EXERCISE BRIEF:
Within the records below, filter for lines carrying the word "that" and copy them.

AVAILABLE DATA:
>>>
/-!
# The flat case of the classification of three-dimensional gradient shrinkers: a complete flat
# normalised shrinker is the Gaussian soliton (disjunct (o) of the model data)

Fourth companion of `ThreeShrinkerClassification.lean` (named fact
`Literature.Geometry.Riemannian.threeShrinkerClassification_modelData`, the classification of
complete three-dimensional gradient shrinking Ricci solitons — Munteanu–Wang arXiv:1606.01861,
Thm. 1.2 — exported as the model data of a normalised shrinker). This file PROVES, for the binder
of that fact, its **flat case in full**: if `(N³, h, φ)` is a complete connected normalised gradient
shrinker (`Ric + Hess φ = ½ h`, `R + |∇φ|² = φ`) whose Levi-Civita connection is flat, then
disjunct (o) holds: `R ≡ 0` and `∫_N e^{-φ} dV_h = (4π)^{3/2} = 8π√π`. This is derivation (o) of
the fact's docstring,

> "`(N, h) ≅ ℝ³`, `Hess φ = ½ δ` gives `φ = |x − a|²/4 + c`, the normalisation `0 + |x − a|²/4 = φ`
> gives `c = 0`, and `∫_{ℝ³} e^{-|x−a|²/4} dx = (4π)^{3/2}` (a flat quotient `ℝ³/Γ` carries no such
> `φ`: `Γ` would fix the minimum point `a`)",

including the exclusion of the nontrivial flat space forms, carried out on the development
(exponential map) `devel : E = T_pN → N` of the tree's flat Cartan–Hadamard theory
(`FlatDevelopment.lean`, `FlatCovering.lean`: `devel` is a smooth local isometry for the constant
metric `h_p`, a covering map with affine deck transformations, Lee 2018, Thm. 12.8):

1. `apply_devel_line_eq` — **the potential is quadratic along developed lines**: since lines
   develop onto geodesics with `h(γ', γ') ≡ h_p(u, u)` (`isGeodesic_devel_line`) and
   `(φ ∘ γ)'' = Hess φ (γ', γ') = ½ h(γ', γ')` (`hasDerivAt_mvfderiv_velocity_of_isGeodesicOn`;
   `Ric = 0` on a flat manifold),
   `φ(devel(w + t u)) = φ(devel w) + t dφ(d devel_w u) + ¼ t² h_p(u,u)`;
   hence `apply_devel_eq_quadratic`: `φ ∘ devel (v) = φ(p) + ℓ(v) + ¼ h_p(v, v)` with `ℓ` linear,
   and completing the square (`apply_devel_eq_min_add`), `φ ∘ devel (v) = c + ¼ h_p(v − m, v − m)`
   with the unique minimiser `m = −2 ℓ^♯`.
2. `devel_injective_of_hessian_eq` — **the development is injective** ("`Γ` would fix the
   minimum point"): two points of a fibre differ by an affine deck transformation `τ`
   (`exists_deck`), `φ ∘ devel ∘ τ = φ ∘ devel` forces `τ m = m`, and a deck transformation
   with a fixed point is the identity (`affine_eq_id_of_devel_comp`).
3. `exists_isometry_euclidean_of_isFlat` — hence (`exists_diffeomorph_of_bijective_devel`,
   `exists_continuousLinearEquiv_inner_eq`, as in `PositiveMassRigidityProofs.lean`) there is a
   diffeomorphism `Ψ : N ≅ ℝ³` with `Ψ^* δ = h` and `φ = c + |Ψ − a|²/4`; with the normalisation,
   `c = 0` (`exists_isometry_euclidean_of_isFlat_of_normalised`: at the minimum point `R = 0`
   and `dφ = 0`).
4. `modelData_o_of_isFlat_gaussianIntegral` — **disjunct (o), reduced to the model integral**:
   `R ≡ 0`, and by the change of variables along the isometry `Ψ`
   (`Diffeomorph.lintegral_comp_riemannianMeasure`),
   `∫_N e^{-φ} dV_h = ∫_{ℝ³} e^{-|y−a|²/4} dV_δ`; the right-hand side is `8π√π` by `dV_δ = dx`
   and the Gaussian integral (`ThreeShrinker.riemannianMeasure_euclideanMetric`,
   `ThreeShrinker.lintegral_exp_neg_norm_sub_sq_div_four` of
   `ThreeShrinkerClassificationProofs.lean`, assembled in a sequel so that this file does not
   depend on that one).

What is NOT here: that a complete noncompact three-dimensional shrinker with `Sect ≥ 0` which
is not a cylinder quotient is flat (B.-L. Chen; Ni–Wallach; Cao–Chen–Zhu, Prop. 4.7) — the input
that routes a shrinker to this case. Everything is proved; no definitions of `Prop` type, no
named facts (D-0026).

## References

* O. Munteanu, J. Wang, *Structure at infinity for shrinking Ricci solitons*, arXiv:1606.01861,
  Thm. 1.2 (p. 3). [MunteanuWang2016]
* H.-D. Cao, B.-L. Chen, X.-P. Zhu, *Recent developments on Hamilton's Ricci flow*, Surveys in
  Differential Geometry XII (2008), Lemma 4.6 and Prop. 4.7 (pp. 77–78). [CaoChenZhu2007]
* H.-D. Cao, R. S. Hamilton, T. Ilmanen, *Gaussian densities and stability for some Ricci
  solitons*, arXiv:math/0404165 (2004), §§3–4 (`Θ(ℝⁿ) = 1`). [CaoHamiltonIlmanen2004]
* J. M. Lee, *Introduction to Riemannian Manifolds*, 2nd ed. (2018), Thm. 12.8 (Cartan–Hadamard)
  and Cor. 12.3. [Lee2018]
-/

noncomputable section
<<<
YOUR SOLUTION:
of that fact, its **flat case in full**: if `(N³, h, φ)` is a complete connected normalised gradient
   `ThreeShrinkerClassificationProofs.lean`, assembled in a sequel so that this file does not
   depend on that one).
What is NOT here: that a complete noncompact three-dimensional shrinker with `Sect ≥ 0` which
that routes a shrinker to this case. Everything is proved; no definitions of `Prop` type, no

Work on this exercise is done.